▶ **MATERIAL SHOWN**:
───

/-!
# Birth skeleton (`Lines/birth.lean`, BC3) for crux `FibreCalculus` (stmt-AtomisticToContinuum-16011)

Route `HoelderEscapeProfile` (sub-problem `FouriersLaw`), crux r7 `FibreCalculus` = the INFINITE-VOLUME FIBRE
CALCULUS OF THE ABEL ESCAPE PROFILE: for every guarded arena (pinned chain `pinnedChain ω₂ lam β γ`, `ω₂ lam β > 0`,
`T > 0`, a shift- and momentum-reversal-invariant DLR state `μ`, a `μ`-preserving shift-covariant infinite dynamics
`D`) and the route's named objects — split-bond site energy `h`, pulse `S(x,t) = Cov(h_0, h_x∘φ_t)`, Abel profile
`S̄_ν(x) = ν∫₀^∞e^(−νt)S(x,t)dt` (`Sb`), current correlations `G(x,t) = ⟨j_0, j_x∘φ_t⟩`, fibred Abelian
conductivity `𝒢_ν(k)` (`Gh`), profile transform `f̂_ν(k)` (`fh`), static structure factor `χ(k)` (`χk`) — the
TWELVE clauses `closes` consumes: (1) absolutely convergent current correlations; (2) `e^(−νt)C_T ∈ L¹`;
(3) `e^(−νt)S(x,·) ∈ L¹`; (4) `Σ(1+x²)|S̄_ν| < ∞`; (5) `Σ(1+x²)|S(·,0)| < ∞`; (6) `χ(0) > 0`; (7) conservation
`Σ_x S̄_ν(x) = χ(0)`; (8) Bochner `f̂_ν ≥ 0`; (9) Parseval at 0 `∫_(−π)^π f̂_ν = 2πS̄_ν(0)`; (10) `e^(−νt)Σ_x cos(kx)G(x,·)
∈ L¹`; (11) the k-space conservation law `χ(k) − f̂_ν(k) = (2−2cos k)𝒢_ν(k)/ν`; (12) Helfand–Abel
`∫e^(−νt)C_T = (ν/2)(Σx²S̄_ν − Σx²S(·,0))`.

## The line: FOUR MECHANISM-HOMOGENEOUS PACKAGES, the three redundant clauses proved here

* `stub_staticStructureFactor` (STATICS of the DLR state, size M): clustering with second moment of the static
  energy–energy covariance `S₀(x) = Cov_μ(h_0, h_x)` and strict positivity of its sum `χ = Σ_x S₀(x) > 0`
  (`χ ≥ Var(p²/2) = T²/2`: momenta are i.i.d. Gaussian and independent of positions under a DLR state; the position
  part contributes a non-negative asymptotic variance). NO dynamics in the statement: the glue identifies the crux's
  `S(x,0)` (which is written through `φ_0`) with `S₀(x)` using `φ_0 = id` `μ`-a.e. (`PreservesMeasure.1`, `flow_zero`).
  Gives (5), (6).
* `stub_abelTemperedness` (LIGHT CONE / temperedness of the infinite dynamics in the Gibbs state, size L, HARDEST —
  it carries the "for EVERY guarded (μ, D)" cost): (1), (3), (4), (10).
* `stub_bochnerPositivity` (POSITIVE TYPE, size M–L): given (4), `f̂_ν(k) = Σ_x cos(kx)S̄_ν(x) ≥ 0` — the Abel mean
  `ν∫e^(−νt)Cov(g, g∘φ_t)dt` of an autocorrelation under a measure-preserving flow is `≥ 0` (one Laplace integration of the
  doubly-integrated positive-type lemma `InfiniteChainDynamics.integral_Ioc_sub_mul_nonneg`, no Stone theorem), applied by shift invariance to
  `g = Σ_x c_x h_x`, then Fejér. Gives (8).
* `stub_conservationLawIdentities` (LOCAL ENERGY CONSERVATION `∂ₜ(h_x∘φ_t) = (j_(x−1) − j_x)∘φ_t`, momentum-reversal
  evenness `∂ₜS(x,0) = 0`, hence `∂ₜ²S = Δ_xG`, two Abel integrations by parts; size L): given the temperedness package,
  the k-space conservation law (11) and its `k²`-coefficient, Helfand–Abel (12).
* PROVED HERE (no `sorry`): (7) is (11) at `k = 0` (`2 − 2cos 0 = 0`); (2) is (10) at `k = 0`
  (`C_T(t) = Σ_x G(x,t)` definitionally); (9) is real analysis from (4) — termwise integration of an absolutely
  summable cosine series on `[−π, π]` (`integral_cosSeries_eq`, dominated convergence + `∫_(−π)^π cos(kx)dk = 2π·[x=0]`).
* `FibreCalculus_of : stub_A → stub_B → stub_C → stub_D → FibreCalculus` — kernel-checked composition concluding the
  crux BY NAME (`Registered.stub_x := type_of% stub_x`, so the hypotheses are the stub signatures by name; the
  `example` at the end type-checks the seam `FibreCalculus_of stub_… : FibreCalculus`).

Hardest stub: `stub_abelTemperedness`. Dependency shape: A, B free-standing; C and D take B's (and A's) outputs as
hypotheses (honest: positivity and the identities are claimed in the tempered regime the light cone provides).

## Disproof used
None exists: `ledger crux ls stmt-AtomisticToContinuum-16011` → "(no workfiles yet)" at registration (no
`Disproof.lean`, no `Negative/`, no ideas, no dead lines). `ledger negatives --problem AtomisticToContinuum`: the two
FouriersLaw negatives (OddCorrectorDecay stmt-9139, FarFieldGaussianity stmt-12890) concern other objects; no stub is
an instance of a refuted statement. Harmonic calibration (`lam = β = 0`): all four packages HOLD there (the crux is
infrastructure; the route's harmonic failure sits in K1/AbelSpreadCeiling), consistent with `not_fouriersLawFor_harmonic`.
-/

noncomputable section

───

▶ **PROMPT**:
Answer with the count alone: how many lines in the data above have "given" in them?

▶ **SOLUTION TO THE PROBLEM**:
2